Problem to work on:
Your answer should be the exact lines of the data below from the one containing "(20) and regularity" through the one containing "the constant majorant"; please include nothing else.

========

/-!
# Tran–Yu's `L⁶/L⁴`-ratio criterion on `T³`: `∫₀ᵀ ‖u‖⁶_{L⁶}/‖u‖⁴_{L⁴} dt < ∞` prevents blow-up,
# and its enstrophy form `∫₀ᵀ ‖ω‖⁶_{L²}/‖u‖⁴_{L⁴} dt < ∞`

Analysis/FluidPDE proof file (theorems only; no definitions, no named facts).

search for candidate a priori estimates; no regularity claim (cell `pub-nsfunc`, literature seat:
this file types a PUBLISHED conditional regularity criterion in RATIO form — the `q = 4` member of
Tran–Yu's pressure-moderation family, obtained from the pressure-GRADIENT Calderón–Zygmund bound;
nothing new).

Source: C. V. Tran, X. Yu, *Depletion of nonlinearity in the pressure force driving Navier–Stokes
flows*, Nonlinearity 28 (2015) 1295–1306, §2.2, Theorem 2 and Corollary 3 with their proof
(eqs. (17)–(22); held text `paper:doi-10-1088-0951-7715-28-5-1295`, p. 5). Printed (ℝ³, `ν = 1`):

"A criterion slightly different from (13) can be derived by considering the evolution equation
for `‖u‖_{L⁴}`. By substituting `q = 4` into (9), we obtain
`‖u‖³_{L⁴} d/dt ‖u‖_{L⁴} = −∫|u|²u·∇p dx + ∫|u|²(Δ|u|²/2 − |∇u|²) dx`
`≤ ∫|u|³|∇p| dx − 2∫|u|²|∇|u||² dx − ∫|u|²|∇u|² dx`
`≤ ‖u‖³_{L⁶}‖∇p‖_{L²} − 2∫|u|²|∇|u||² dx − ‖|u|∇u‖²_{L²} ≤ c‖u‖⁶_{L⁶} − 2∫|u|²|∇|u||² dx`, (17)
where Hölder's inequality, (5) [`‖∇p‖_{L^q} ≤ c‖|u|∇u‖_{L^q}`] and Young's inequality have been
used. It follows that `d/dt ‖u‖_{L⁴} ≤ c‖u‖⁶_{L⁶}/‖u‖³_{L⁴}` (18).
**Theorem 2.** Let `u` and `p` solve the Navier–Stokes equations (1). If
`∫₀ᵗ ‖u‖⁶_{L⁶}/‖u‖⁴_{L⁴} dτ < ∞` (19), then `‖u‖_{L⁴} ≤ ‖u₀‖_{L⁴} exp{c∫₀ᵗ ‖u‖⁶_{L⁶}/‖u‖⁴_{L⁴} dτ}`
(20) and regularity follows. By invoking the Sobolev inequality, this result implies a further
corollary. **Corollary 3.** If `∫₀ᵗ ‖ω‖⁶_{L²}/‖u‖⁴_{L⁴} dτ < ∞` (21), then
`‖u‖_{L⁴} ≤ ‖u₀‖_{L⁴} exp{c∫₀ᵗ ‖ω‖⁶_{L²}/‖u‖⁴_{L⁴} dτ}` (22) and regularity follows."

Here on the unit torus `T^d` in the tree's classical vocabulary, in CONTINUATION FORM at a putative
blow-up time (as the tree renders every criterion of this kind, cf. the companion file
`TorusNSTranYuPressureRatioCriterion` for Theorem 1 / Corollary 1 of the same paper): the
hypothesis (19) becomes a continuous majorant `M(t)` of the RATIO written without quotients,
`∫‖u(t)‖⁶ ≤ M(t) ∫‖u(t)‖⁴`, with `∫₀ᵗ M ≤ I` on `[0, T)`.

* `TranYu2015.exists_deriv_integral_norm_pow_four_le` — **(17)–(18)** on `T^d` (any finite `d`):
  there is `K ≥ 0` (`K = C₂²`, `C₂` the constant of the tree's periodic pressure-gradient bound
  `‖∇p‖_{L²} ≤ C₂‖(u·∇)u‖_{L²}`, `Torus.exists_gradPressure_Ls_le_convect`, RRS 2016 Lemma 5.1
  (5.8) = Tran–Yu (5) at `q = 2`) such that along every classical solution of the unforced
  equations (`ν > 0`) on `[a, b] × T^d`, every one-sided derivative `R` of `s ↦ ∫‖u(s)‖⁴` at
  `t ∈ [a, b]` satisfies `R ≤ (K/ν) ∫‖u(t)‖⁶` — the printed chain (17): the EXACT `L⁴` balance
  (tree `Torus.IsClassicalNSSolutionOn.hasDerivWithinAt_integral_normSq_pow`, `m = 2`:
  `R = −4ν∫|u|²|∇u|² − 2ν∫|∇|u|²|² − 4∫|u|²u·∇p`), `|∫|u|²u·∇p| ≤ ‖u‖³_{L⁶}‖∇p‖_{L²}`
  (Cauchy–Schwarz), (5), `|(u·∇)u| ≤ |u||∇u|`, Young against `−4ν‖|u|∇u‖²_{L²}`.
* `Torus.exists_classicalNS_integral_norm_pow_four_le_mul_exp` — **(20)**: with the same `K`,
  `∫‖u(t)‖⁴ ≤ (∫‖u(0)‖⁴) exp((K/ν) ∫₀ᵗ M)` on `[0, T)` (Grönwall, tree
  `le_mul_exp_integral_of_hasDerivWithinAt_le_mul`).
* `Torus.classicalNS_continuation_of_L6_L4_ratio_integral_le` — **Theorem 2 on `T³`**: the ratio
  majorant with bounded primitive ⇒ continuation past `T` ("regularity follows" = Serrin with
  the constant majorant `sup_t ‖u(t)‖_{L⁴}`, `4 > 3`, tree
  `Torus.classicalNS_continuation_of_Ls_rpow_integral_le`).
* `Torus.classicalNS_continuation_of_enstrophy_L4_ratio_integral_le` — **Corollary 3 on `T³`**:
  `(∫|ω(t)|²)³ ≤ M(t) ∫‖u(t)‖⁴`, `∫₀ᵗ M ≤ I` ⇒ continuation (the tree's periodic Sobolev bound
  `∫|u|⁶ ≤ C_S (∫|∇u|²)³` for mean-zero fields,
  `Torus.exists_integral_norm_pow_six_le_gradNormSq_cube`, and `∫|∇u|² = ∫|ω|²` for
  divergence-free fields, `integral_torusVorticitySqAt_eq_two_mul_torusEnstrophy`).

Scope (faithfulness): classical solutions of the unforced system on the unit torus (the paper:
ℝ³), mean-zero velocity slices for Theorem 2 / Corollary 3 (Serrin continuation and the Sobolev
inequality on `T³`); (17)–(18) and (20) hold for every classical solution on `T^d`, any finite `d`,
with the constant `K/ν = C₂²/ν` in place of the printed inexplicit `c` (`ν = 1`); (18)/(20) are
typed for `‖u‖⁴_{L⁴}` (`d/dt‖u‖⁴_{L⁴} ≤ 4c‖u‖⁶_{L⁶}`, the printed form divided by `‖u‖³_{L⁴}` where
it is nonzero). NOT typed: Corollary 2 (`q = 3`, "regularity follows" from `u ∈ L^∞(0,T;L³)` is the
Escauriaza–Seregin–Šverák theorem, not in the tree on `T³`) and Theorem 3 ((23)–(27): its step
(26), the HOMOGENEOUS Sobolev inequality `‖∇|u|^{q/2}‖_{L²} ≥ c‖|u|^{q/2}‖_{L⁶}`, is an `ℝ³`
statement that fails on `T³` — e.g. `u = (sin 2πx₃, cos 2πx₃, 0)` has `|u| ≡ 1`).
-- TODO(general form): Cor 2 via ESS on `T³`; Thm 3 with the inhomogeneous periodic Sobolev bound.

## Mathlib / tree search

Tree (used): `Torus.IsClassicalNSSolutionOn.hasDerivWithinAt_integral_normSq_pow`
(`TorusVelocityMomentPower`), `integral_deriv_comp_normSq_mul_inner_gradient`
(`TorusVelocityMomentBalance`, the pressure term by parts),
`Torus.exists_gradPressure_Ls_le_convect` (`TorusNSPressureGradientBudget`),
`Torus.exists_integral_norm_pow_six_le_gradNormSq_cube` (`TorusNSChessboardTimeAverages`),
`integral_torusVorticitySqAt_eq_two_mul_torusEnstrophy` (`TorusStrainVorticityIsometry`),
`le_mul_exp_integral_of_hasDerivWithinAt_le_mul` (`ExtremeGrowthVorticityControl`),
`Torus.classicalNS_continuation_of_Ls_rpow_integral_le` (`TorusNSSerrinCriterion`),
`Torus.fderiv_apply_eq_sum_partialDeriv`; Mathlib `integral_mul_le_Lp_mul_Lq_of_nonneg`,
`Real.sum_mul_le_sqrt_mul_sqrt`, `abs_real_inner_le_norm`.
Searched (`lean search`): `TranYu20|L6_L4|norm_pow_four_le.*six` — the tree has Theorem 1 /
Corollary 1 of the paper (`TorusNSTranYuPressureRatioCriterion`) and the Tran–Yu 2016/2017
restatements of Seregin–Šverák, not Theorem 2 / Corollary 3 — added here.

## References

* [TranYu2015] C. V. Tran, X. Yu, *Depletion of nonlinearity in the pressure force driving
  Navier–Stokes flows*, Nonlinearity 28 (2015) 1295–1306, doi:10.1088/0951-7715/28/5/1295 —
  Thm 2 (19)–(20), Cor 3 (21)–(22), proof (17)–(18), pressure-gradient bound (5) (held text p. 3,
  p. 5).
* [RobinsonRodrigoSadowskiCUP2016] J. C. Robinson, J. L. Rodrigo, W. Sadowski, *The
  Three-Dimensional Navier–Stokes Equations*, CUP 2016, Lemma 5.1 (5.8), Exercise 11.4 (11.19),
  Lemma 8.16 / Thm 8.17 (Serrin), via the tree files above.
* [AyalaProtas2017] D. Ayala, B. Protas, J. Fluid Mech. 818 (2017), eq. (2.4)
  (`∫|∇×u|² = ∫|∇u|²`, via the tree).
-/

noncomputable section
import Mathlib
import Summits.Ventures.PercRepro2.K5HyperK3Cmp

/-!
# THE `M-TRI` CERTIFICATES OF THE CRUX KERNEL, PART 3
(blind cell PercRepro2, typer-1 g10; mine-1 §23.12; twin `k5hyper_k3cmp_typer.py`)

`CertLE (kNegM3 (triMask T) (pairMask e)) (kPosM3 …)`: `N(K₅ + T(1) + e(1)) ≥ N(K₅ + T(1))` for the (TRI) kernel `K₃` at every `K₅` profile (`240` products of three Kronecker numbers).  Each certificate is one `decide +kernel` under `maxHeartbeats 0` (the kernel's deterministic timeout,
not memory, was the wall of the `K₅` certificates: `set_option maxHeartbeats 0` is the rule of record for
them).
-/

namespace Summit.Ventures.PercRepro2

namespace K5

set_option maxRecDepth 100000 in
set_option maxHeartbeats 0 in
/-- `M-TRI ≥ 0` on the triangle `T = {0, 2, 3}`, pair `e = {0, 3}`. -/
theorem cert_M3_023_03 :
    CertLE (kNegM3 (triMask 0 2 3) (pairMask 0 3)) (kPosM3 (triMask 0 2 3) (pairMask 0 3)) := by
  unfold CertLE
  decide +kernel

set_option maxRecDepth 100000 in
set_option maxHeartbeats 0 in
/-- `M-TRI ≥ 0` on the triangle `T = {0, 2, 3}`, pair `e = {2, 3}`. -/
theorem cert_M3_023_23 :
    CertLE (kNegM3 (triMask 0 2 3) (pairMask 2 3)) (kPosM3 (triMask 0 2 3) (pairMask 2 3)) := by
  unfold CertLE
  decide +kernel

set_option maxRecDepth 100000 in
set_option maxHeartbeats 0 in
/-- `M-TRI ≥ 0` on the triangle `T = {0, 2, 4}`, pair `e = {0, 2}`. -/
theorem cert_M3_024_02 :
    CertLE (kNegM3 (triMask 0 2 4) (pairMask 0 2)) (kPosM3 (triMask 0 2 4) (pairMask 0 2)) := by
  unfold CertLE
  decide +kernel

set_option maxRecDepth 100000 in
set_option maxHeartbeats 0 in
/-- `M-TRI ≥ 0` on the triangle `T = {0, 2, 4}`, pair `e = {0, 4}`. -/
theorem cert_M3_024_04 :
    CertLE (kNegM3 (triMask 0 2 4) (pairMask 0 4)) (kPosM3 (triMask 0 2 4) (pairMask 0 4)) := by
  unfold CertLE
  decide +kernel

set_option maxRecDepth 100000 in
set_option maxHeartbeats 0 in
/-- `M-TRI ≥ 0` on the triangle `T = {0, 2, 4}`, pair `e = {2, 4}`. -/
theorem cert_M3_024_24 :
    CertLE (kNegM3 (triMask 0 2 4) (pairMask 2 4)) (kPosM3 (triMask 0 2 4) (pairMask 2 4)) := by
  unfold CertLE
  decide +kernel

end K5

end Summit.Ventures.PercRepro2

========

Output below:
(20) and regularity follows. By invoking the Sobolev inequality, this result implies a further
corollary. **Corollary 3.** If `∫₀ᵗ ‖ω‖⁶_{L²}/‖u‖⁴_{L⁴} dτ < ∞` (21), then
`‖u‖_{L⁴} ≤ ‖u₀‖_{L⁴} exp{c∫₀ᵗ ‖ω‖⁶_{L²}/‖u‖⁴_{L⁴} dτ}` (22) and regularity follows."

Here on the unit torus `T^d` in the tree's classical vocabulary, in CONTINUATION FORM at a putative
blow-up time (as the tree renders every criterion of this kind, cf. the companion file
`TorusNSTranYuPressureRatioCriterion` for Theorem 1 / Corollary 1 of the same paper): the
hypothesis (19) becomes a continuous majorant `M(t)` of the RATIO written without quotients,
`∫‖u(t)‖⁶ ≤ M(t) ∫‖u(t)‖⁴`, with `∫₀ᵗ M ≤ I` on `[0, T)`.

* `TranYu2015.exists_deriv_integral_norm_pow_four_le` — **(17)–(18)** on `T^d` (any finite `d`):
  there is `K ≥ 0` (`K = C₂²`, `C₂` the constant of the tree's periodic pressure-gradient bound
  `‖∇p‖_{L²} ≤ C₂‖(u·∇)u‖_{L²}`, `Torus.exists_gradPressure_Ls_le_convect`, RRS 2016 Lemma 5.1
  (5.8) = Tran–Yu (5) at `q = 2`) such that along every classical solution of the unforced
  equations (`ν > 0`) on `[a, b] × T^d`, every one-sided derivative `R` of `s ↦ ∫‖u(s)‖⁴` at
  `t ∈ [a, b]` satisfies `R ≤ (K/ν) ∫‖u(t)‖⁶` — the printed chain (17): the EXACT `L⁴` balance
  (tree `Torus.IsClassicalNSSolutionOn.hasDerivWithinAt_integral_normSq_pow`, `m = 2`:
  `R = −4ν∫|u|²|∇u|² − 2ν∫|∇|u|²|² − 4∫|u|²u·∇p`), `|∫|u|²u·∇p| ≤ ‖u‖³_{L⁶}‖∇p‖_{L²}`
  (Cauchy–Schwarz), (5), `|(u·∇)u| ≤ |u||∇u|`, Young against `−4ν‖|u|∇u‖²_{L²}`.
* `Torus.exists_classicalNS_integral_norm_pow_four_le_mul_exp` — **(20)**: with the same `K`,
  `∫‖u(t)‖⁴ ≤ (∫‖u(0)‖⁴) exp((K/ν) ∫₀ᵗ M)` on `[0, T)` (Grönwall, tree
  `le_mul_exp_integral_of_hasDerivWithinAt_le_mul`).
* `Torus.classicalNS_continuation_of_L6_L4_ratio_integral_le` — **Theorem 2 on `T³`**: the ratio
  majorant with bounded primitive ⇒ continuation past `T` ("regularity follows" = Serrin with
  the constant majorant `sup_t ‖u(t)‖_{L⁴}`, `4 > 3`, tree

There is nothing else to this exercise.